◆ **Work instruction**
Scan each line of the entries below for the word "Lines" and count the ones where it appears. The answer is that number alone.

◆ **Excerpted data**
▼▼▼

import Summits.CriticalPhenomena.SAWScalingLimit.Theses.SAWWeldingIdentification
import Summits.CriticalPhenomena.SAWScalingLimit.Theses.SAWLoopFugacityFlow
import Summits.CriticalPhenomena.SAWScalingLimit.Theorems.SAWWeldingIdentificationWeldingSetup
import Summits.CriticalPhenomena.SAWScalingLimit.Theorems.SAWWeldingIdentificationSLERemovableChord
import Summits.CriticalPhenomena.SAWScalingLimit.Theorems.SAWWeldingIdentificationWeldingLawOfLimitMarginals
import Summits.CriticalPhenomena.SAWScalingLimit.Theorems.SAWWeldingIdentificationWeldingLawOfLimitChordProxies
import Summits.CriticalPhenomena.SAWScalingLimit.Theorems.SAWWeldingIdentificationWeldingLawOfLimitNecessity
import Literature.Probability.RandomPlanarGeometry.ConformalWelding

/-!
# Skeleton for crux `WeldingLawOfLimit` (stmt-CriticalPhenomena-4502), route `SAWWeldingIdentification`
# — line `registered` (birth skeleton `Lines/birth.lean`), reshaped by lead c1, v3 by lead c3, v4 by lead c10,
# v4.1 (soundness certificate) by lead c11 (2026-08-17)

The crux, BY NAME:
`Summit.CriticalPhenomena.SAWScalingLimit.Theses.SAWWeldingIdentification.WeldingLawOfLimit` — for
every conformal rectangle `Q`, endpoint approximation `(a, b)` of `Q.chord 0 2 = (Ω; a, b)`,
probability measure `P` that is a weak limit of the pushed-forward critical `ℤ²` SAW laws along some
`δₙ → 0⁺`, EVERY welding functional `W` pinned on simple chords by the normalised uniformisers
(and Borel in the chord), every chordal SLE_{8/3} random curve `Γ` in `(Ω; a, b)`: all
finite-dimensional laws of `(W Q γ x₁, …, W Q γ x_k)`, `xᵢ > 0`, under `P` equal those under the
law of `Γ`.

## Where the crux sits (kernel-checked, in tree)

* (W) ⟺ ChordSupport ∧ CanonicalWeldingLaw (lead c1, p143706:
  `WeldingLawOfLimit.ae_isSimpleChord_of_weldingLawOfLimit`,
  `map_conformalWelding_eq_of_weldingLawOfLimit`, `weldingLawOfLimit_of_chordSupport_of_canonical`);
* (W) ⟺ `SubseqIdentification` (stmt-CriticalPhenomena-0783, the shared identification crux of the
  sub-problem), UNCONDITIONALLY (lead c2 of stmt-4503:
  `RemovableLimit.weldingLawOfLimit_iff_subseqIdentification`, one-sided welding rigidity +
  identification by disintegration); (W) ⇒ stmt-4982 (`simpleSubseqLimits_of_weldingLawOfLimit`);
  (W) ∧ `EventualTight` ⇒ `SAWScalingLimit` (`sawScalingLimit_of_weldingLawOfLimit_of_eventualTight`).

## The cut, v3 (three named stubs; the composition `WeldingLawOfLimit_of` is sorry-free)

* `stub_simpleSubseqLimits` (= item stmt-CriticalPhenomena-4982 `SimpleSubseqLimits` BY NAME; open
  problem, delegated to that item's own crux campaign): every subsequential weak limit of the
  critical SAW laws in a Dobrushin domain is carried by simple chords.
* `stub_approxWeldingLaw` (`ApproxWeldingLaw`; v3's held stub — DERIVED in v4 from `stub_latticeWeldingLaw`, see below):
  for every CHORD-SUPPORTED subsequential limit `P` (binders of the crux) there are chord-supported
  probability measures `Pₙ → P` (weakly) whose canonical-welding marginals at positive points
  converge weakly to those of chordal SLE_{8/3}. Intended witnesses: the laws of the chord-completed
  lattice walks at mesh `δₙ` (or any lattice-measurable chord proxies of them), i.e. "the LATTICE
  welding laws converge to the SLE_{8/3} welding law" — the level at which the route's engine (bank
  independence → Sheffield's quantum zipper, Sheffield 2016 Thm 1.3, Duplantier–Miller–Sheffield
  2021 Thm 1.2, KMS welding uniqueness) would deliver it. With the constant witnesses `Pₙ := P` it
  is exactly v2's `CanonicalWeldingLaw` (`approxWeldingLaw_of_canonicalWeldingLaw` below), and the
  converse is stub 2b; so NO strength is added or hidden by the reshape.
* `stub_weldingMarginalsOfLimit` (`WeldingMarginalsOfLimit`, glue) — CLOSED in cycle c3 (worker, p150311,
  `Theorems/SAWWeldingIdentificationWeldingLawOfLimitMarginals.lean`): along
  chord-supported probability measures `Pₙ → P` converging weakly to a chord-supported `P`, the
  finite-dimensional laws of `conformalWelding Q γ` converge weakly — the continuous-mapping
  theorem on the Borel set of simple chords, where `γ ↦ conformalWelding Q γ x` is continuous
  (tree: `continuousOn_conformalWelding`, Pommerenke Thm 2.11 / Radó; Mathlib portmanteau
  `ProbabilityMeasure.limsup_measure_closed_le_of_tendsto`, `tendsto_of_forall_isClosed_limsup_le'`).

Composition: `canonicalWeldingLaw_of : ApproxWeldingLaw → WeldingMarginalsOfLimit →
CanonicalWeldingLaw` (two weak limits of the same sequence of image laws on `ℝᵏ` coincide:
`tendsto_nhds_unique` on integrals of bounded continuous functions, `integral_map`,
`ext_of_forall_integral_eq_of_IsFiniteMeasure`), then v2's composition: a pinned functional `W`
agrees with `conformalWelding` on simple chords (`eq_conformalWelding_of_pinned`), `P`-a.s. chords
by stub 1 at `D := Q.chord 0 2`, `ℙ ∘ Γ⁻¹`-a.s. chords by the proved support `SLERemovableChord_proof`
(`ae_isSimpleChord_map_sle`), `Measure.map_congr`, and `CanonicalWeldingLaw` applies.

## The cut, v4 (lead c10): the held stub moves to the LATTICE

* `stub_latticeWeldingLaw` (`LatticeWeldingLaw`, held by the lead; research-open — the route's bet in
  the form a lattice argument would prove it, NO subsequential limit `P` in it): for every `Q`,
  endpoint approximation and `δₙ → 0⁺` there are CHORD PROXIES `cₙ ω` of the walk at mesh `δₙ`
  (functions of the walk, eventually a.s. simple chords of `(Ω; a, b)`, close to the walk in
  probability) whose canonical-welding marginals `∫ g (conformalWelding Q (cₙ ω) xᵢ)ᵢ dP_δₙ`
  converge to SLE_{8/3}'s — "the lattice welding laws converge to the SLE_{8/3} welding law".
* `stub_approxWeldingLaw` is now DERIVED: `ApproxWeldingLaw` follows from `LatticeWeldingLaw` by
  converging together (tree: `WeldingLawOfLimit.approxWeldingLaw_of_latticeWeldingLaw`, p161228);
  conversely, given the route's other cruxes stmt-4982 ∧ stmt-1372, `ApproxWeldingLaw ⟺
  LatticeWeldingLaw` (`approxWeldingLaw_iff_latticeWeldingLaw`, p162152: chord proxies exist under
  tightness + simplicity by Prokhorov/portmanteau, `chordProxies_of_eventualTight_of_simpleSubseqLimits`;
  and `SAWScalingLimit ∧ proxies ⇒ LatticeWeldingLaw`, `latticeWeldingLaw_of_sawScalingLimit`,
  p161546). So relative to the ROUTE (which needs stmt-1372 anyway) the reshape adds no strength:
  modulo stmt-4982 ∧ stmt-1372, `SAWScalingLimit ⟺ LatticeWeldingLaw ⟺ ApproxWeldingLaw ⟺ (W) ⟺
  stmt-0783` (`sawScalingLimit_iff_latticeWeldingLaw_of_eventualTight`).

## Soundness of the cut, v4.1 (lead c11): the stubs are consequences of the conjunct

Both registered stubs, and the route's tightness crux stmt-1372, follow from `SAWScalingLimit`
UNCONDITIONALLY (tree file `Theorems/SAWWeldingIdentificationWeldingLawOfLimitNecessity.lean`,
p164708: `simpleSubseqLimits_of_sawScalingLimit`, `latticeWeldingLaw_of_sawScalingLimit'`,
`eventualTight_of_sawScalingLimit`), and `SAWScalingLimit ⟺ stmt-4982 ∧ stmt-1372 ∧
LatticeWeldingLaw ⟺ (W) ∧ stmt-1372`
(`sawScalingLimit_iff_simpleSubseqLimits_and_eventualTight_and_latticeWeldingLaw`,
`sawScalingLimit_iff_weldingLawOfLimit_and_eventualTight`). So a `stub-false` on either stub would
refute the Lawler–Schramm–Werner conjecture as typed (`not_sawScalingLimit_of_not_latticeWeldingLaw`):
the line bets on nothing beyond the conjunct, and its open content is the conformal-invariance
problem itself in welding form.

## Disproof / negatives used
No `Disproof.lean` exists for this crux (`ledger crux ls`, 2026-08-17T07:40Z: Lines/birth.*,
PICKED.md). `ledger negatives --problem CriticalPhenomena`: nothing on 4502 / 4503 / 4982 / 0783.
-/

noncomputable section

▲▲▲

◆ **Exercise output**
2